And now, the Royals — a team that had won four series in a row and 10 of 13 games before they were swept by the White Sox before the All-Star break — sit with a 39-52 record that puts them only 1 1/2 games ahead of last-place Cleveland in the American League Central.
For what it's worth, it appears the players — who held a meeting of their own following the game — understood Yost's message.
"It was needed," said outfielder Mitch Maier. "Six games is too many and it's got to stop now."
Catcher Jason Kendall was also critical of the Royals performance on Sunday.
"We played terrible, top-to-bottom," Kendall said.
For the first 8 1/2 innings, that was absolutely the case. And while everybody is being honest, it's worth noting that Royals starter Brian Bannister — who allowed five runs on six hits and tied a career-high with six walks in 6 1/3 innings — was quick to shoulder the blame for the loss.

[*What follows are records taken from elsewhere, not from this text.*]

import Summits.RiemannHypothesis.RiemannHypothesis.Theses.ScrewPolyaSigns
import Summits.RiemannHypothesis.RiemannHypothesis.Theorems.PolyaLandauRung

/-!
# BC5 rung of `PolyaLandauR` (item stmt-RiemannHypothesis-24464): the case `D = 0`

With no sign changes beyond a bounded number (`D = 0`), Pólya's Satz 3 is Landau's theorem:
the landed rung `PolyaLandauRung.stub_rung_D0` (p590866) gives absolute convergence of
`mellinIoi g` on every half-plane `{θ - η/2 < re}`, hence a holomorphic extension (`Φ' = mellinIoi g`).
The meromorphy hypothesis is not needed in this degenerate case.
-/

open Set MeasureTheory Filter Literature.NumberTheory.LFunctions

namespace Summit.RiemannHypothesis.RiemannHypothesis.Theorems.PolyaLandauRRung

/-- A function continuous on the open set `Ioi 1` has a Borel-measurable modification off `Ioi 1`
(its indicator). [folklore] -/
theorem measurable_indicator_of_continuousOn {g : ℝ → ℝ} (hg : ContinuousOn g (Ioi 1)) :
    Measurable ((Ioi (1:ℝ)).indicator g) := by
  refine measurable_of_isOpen fun V hV ↦ ?_
  have h1 : IsOpen (Ioi (1:ℝ) ∩ g ⁻¹' V) := hg.isOpen_inter_preimage isOpen_Ioi hV
  by_cases h0 : (0:ℝ) ∈ V
  · have : (Ioi (1:ℝ)).indicator g ⁻¹' V = (Ioi (1:ℝ) ∩ g ⁻¹' V) ∪ (Ioi (1:ℝ))ᶜ := by
      ext x
      simp only [Set.mem_preimage, Set.mem_union, Set.mem_inter_iff, Set.mem_compl_iff]
      by_cases hx : x ∈ Ioi (1:ℝ)
      · rw [Set.indicator_of_mem hx]; tauto
      · rw [Set.indicator_of_notMem hx]; tauto
    rw [this]
    exact h1.measurableSet.union measurableSet_Ioi.compl
  · have : (Ioi (1:ℝ)).indicator g ⁻¹' V = (Ioi (1:ℝ) ∩ g ⁻¹' V) := by
      ext x
      simp only [Set.mem_preimage, Set.mem_inter_iff]
      by_cases hx : x ∈ Ioi (1:ℝ)
      · rw [Set.indicator_of_mem hx]; tauto
      · rw [Set.indicator_of_notMem hx]; tauto
    rw [this]
    exact h1.measurableSet

/-- `mellinIoi` only sees `g` on `Ioi 1`. [folklore] -/
theorem mellinIoi_indicator (g : ℝ → ℝ) :
    Landau.mellinIoi ((Ioi (1:ℝ)).indicator g) = Landau.mellinIoi g := by
  funext s
  unfold Landau.mellinIoi
  refine setIntegral_congr_fun measurableSet_Ioi fun x hx ↦ ?_
  simp [Set.indicator_of_mem hx]

/-- **BC5 rung (`D = 0`) of `ScrewPolyaSigns.PolyaLandauR`**: the statement of item 24464 with the
sign-change slope `D = 0` (finitely many sign changes), proved from the landed Landau rung
`PolyaLandauRung.stub_rung_D0` and `Landau.differentiableOn_mellinIoi_of_forall`; the extension is
`Φ' = mellinIoi g` itself on `{θ - η/2 < re}`. [this file] -/
theorem polyaLandauR_rung_D0 (g : ℝ → ℝ) (σ₁ θ b η B : ℝ) (hg : ContinuousOn g (Set.Ioi 1))
    (hint : MeasureTheory.IntegrableOn (fun x : ℝ ↦ g x * x ^ (-(σ₁ + 1))) (Set.Ioi 1))
    (hchain : ∀ X : ℝ, 1 ≤ X → ∀ (n : ℕ) (x : Fin (n + 1) → ℝ), StrictMono x →
        (∀ i, x i ∈ Set.Ioc 1 X) → (∀ i : Fin n, g (x i.castSucc) * g (x i.succ) < 0) →
        (n : ℝ) ≤ 0 * Real.log X + B)
    (hθ : θ ≤ σ₁) (_hb : 0 < b) (hη : 0 < η)
    (Φ : ℂ → ℂ) (_hmero : MeromorphicOn Φ {s : ℂ | θ - b < s.re})
    (hΦ : DifferentiableOn ℂ Φ
      ({s : ℂ | θ < s.re} ∪ {s : ℂ | θ - η < s.re ∧ |s.im| < Real.pi * 0 + η}))
    (hagree : Set.EqOn Φ (Literature.NumberTheory.LFunctions.Landau.mellinIoi g)
      {s : ℂ | σ₁ < s.re}) :
    ∃ ε : ℝ, 0 < ε ∧ ∃ Φ' : ℂ → ℂ, DifferentiableOn ℂ Φ' {s : ℂ | θ - ε < s.re} ∧
      Set.EqOn Φ' (Literature.NumberTheory.LFunctions.Landau.mellinIoi g) {s : ℂ | σ₁ < s.re} := by
  -- work with the measurable modification `g₁ = 1_{Ioi 1} · g`
  set g₁ : ℝ → ℝ := (Ioi (1:ℝ)).indicator g with hg₁
  have hg₁m : Measurable g₁ := measurable_indicator_of_continuousOn hg
  have hmell : Landau.mellinIoi g₁ = Landau.mellinIoi g := mellinIoi_indicator g
  have hint₁ : ∀ τ : ℝ, IntegrableOn (fun x : ℝ ↦ g x * x ^ (-(τ + 1))) (Ioi 1) ↔
      IntegrableOn (fun x : ℝ ↦ g₁ x * x ^ (-(τ + 1))) (Ioi 1) := by
    intro τ
    refine integrableOn_congr_fun (fun x hx ↦ ?_) measurableSet_Ioi
    simp [hg₁, Set.indicator_of_mem hx]
  have hchain₁ : ∀ X : ℝ, 1 ≤ X → ∀ (n : ℕ) (x : Fin (n + 1) → ℝ), StrictMono x →
      (∀ i, x i ∈ Set.Ioc 1 X) → (∀ i : Fin n, g₁ (x i.castSucc) * g₁ (x i.succ) < 0) →
      (n : ℝ) ≤ 0 * Real.log X + B := by
    intro X hX n x hx hmem halt
    refine hchain X hX n x hx hmem fun i ↦ ?_
    have h1 : x i.castSucc ∈ Ioi (1:ℝ) := (hmem i.castSucc).1
    have h2 : x i.succ ∈ Ioi (1:ℝ) := (hmem i.succ).1
    have := halt i
    simpa [hg₁, Set.indicator_of_mem h1, Set.indicator_of_mem h2] using this
  -- the convex open window around the real segment `(θ - η/2, σ₁ + 1]`
  set a : ℝ := θ - η / 2 with ha_def
  have ha : a < σ₁ := by rw [ha_def]; linarith
  set W₀ : Set ℂ := {s : ℂ | θ - η < s.re} ∩ ({s : ℂ | |s.im| < η} ∩ {s : ℂ | s.re < σ₁ + 2})
    with hW₀
  have hW₀o : IsOpen W₀ :=
    (isOpen_lt continuous_const Complex.continuous_re).inter
      ((isOpen_lt (continuous_abs.comp Complex.continuous_im) continuous_const).inter
        (isOpen_lt Complex.continuous_re continuous_const))
  have hW₀c : Convex ℝ W₀ := by
    refine (convex_halfSpace_gt Complex.reLm.isLinear _).inter
      (Convex.inter ?_ (convex_halfSpace_lt Complex.reLm.isLinear _))
    -- `{|im| < η}` is convex: intersection of two half-spaces
    have e2 : {s : ℂ | |s.im| < η} = {s : ℂ | s.im < η} ∩ {s : ℂ | -η < s.im} := by
      ext s; simp [abs_lt, and_comm]
    rw [e2]
    exact (convex_halfSpace_lt Complex.imLm.isLinear _).inter
      (convex_halfSpace_gt Complex.imLm.isLinear _)
  have hW₀r : {s : ℂ | a < s.re ∧ s.re ≤ σ₁ + 1 ∧ |s.im| ≤ Real.pi * 0} ⊆ W₀ := by
    intro s hs
    simp only [mul_zero, Set.mem_setOf_eq] at hs
    obtain ⟨h1, h2, h3⟩ := hs
    have him : s.im = 0 := abs_nonpos_iff.mp h3
    refine ⟨?_, ?_, ?_⟩
    · show θ - η < s.re
      rw [ha_def] at h1; linarith
    · show |s.im| < η
      simp [him, hη]
    · show s.re < σ₁ + 2
      linarith
  have hΦ' : DifferentiableOn ℂ Φ ({s : ℂ | σ₁ < s.re} ∪ W₀) := by
    refine hΦ.mono fun s hs ↦ ?_
    rcases hs with hs | hs
    · left
      show θ < s.re
      have : σ₁ < s.re := hs
      linarith
    · right
      have h1 : θ - η < s.re := hs.1
      have h2 : |s.im| < η := hs.2.1
      show θ - η < s.re ∧ |s.im| < Real.pi * 0 + η
      simpa using ⟨h1, h2⟩
  have hagree₁ : EqOn Φ (Landau.mellinIoi g₁) {s : ℂ | σ₁ < s.re} := by
    rw [hmell]; exact hagree
  -- Landau rung: absolute convergence for every `σ > a`
  have hconv : ∀ σ : ℝ, a < σ → IntegrableOn (fun x : ℝ ↦ g₁ x * x ^ (-(σ + 1))) (Ioi 1) :=
    fun σ hσ ↦ PolyaLandauRung.stub_rung_D0 g₁ σ₁ a B hg₁m ((hint₁ σ₁).1 hint) hchain₁ ha W₀
      hW₀o hW₀c hW₀r Φ hΦ' hagree₁ σ hσ
  -- hence `mellinIoi g` is holomorphic on `{a < re}`
  refine ⟨η / 2, by linarith, Landau.mellinIoi g, ?_, fun s _ ↦ rfl⟩
  have hdiff : DifferentiableOn ℂ (Landau.mellinIoi g₁) {s : ℂ | a < s.re} :=
    Landau.differentiableOn_mellinIoi_of_forall hg₁m hconv
  rw [hmell] at hdiff
  convert hdiff using 3

end Summit.RiemannHypothesis.RiemannHypothesis.Theorems.PolyaLandauRRung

"I threw too many pitches where, instead of throwing them in the strike zone, I tried to trick (Oakland's hitters) and get them to chase," said Bannister, who left the game in the seventh inning with the Royals trailing 4-1. "It wasn't the right approach, and it was obvious."
Bannister allowed his 19th and 20th home runs of the season, which is easily the highest among all Royals pitchers (the next closest is Zack Greinke with 13).
For all of Bannister's troubles though, the defense — which committed two errors — and lineup were just as much at fault. After Billy Butler gave the Royals a 1-0 lead with an RBI single in the first inning, the bats went silent as Oakland starter Vin Mazzaro (5-2) held the Royals scoreless on five hits until he departed in the eighth with a 6-1 lead.
The A's added what turned out to be three very important runs in the ninth off Victor Marte, as the Royals rallied to score five runs of their own off Oakland relievers Brad Ziegler, Cedrick Bowers and Jerry Blevins.
That's when Oakland closer Andrew Bailey came in and dashed the Royals hopes. Bailey, who entered with a runner on first and two outs, retired Billy Butler on a pop fly to pick up his 20th save.
If you feel like being positive, the five-run inning was a bright spot. But Yost didn't feel that way.
"Because we were flat the first eight innings, that last inning was nice but it doesn't mean anything," Yost said.
The Royals will get a chance to forget Sunday's fiasco when they begin a three-game series at home tonight against Toronto.
With Cleveland riding a four-game winning streak, last place in the Central may only be a few days away if things don't improve.
"If we continue playing like that," said veteran Willie Bloomquist, "it's going to get ugly."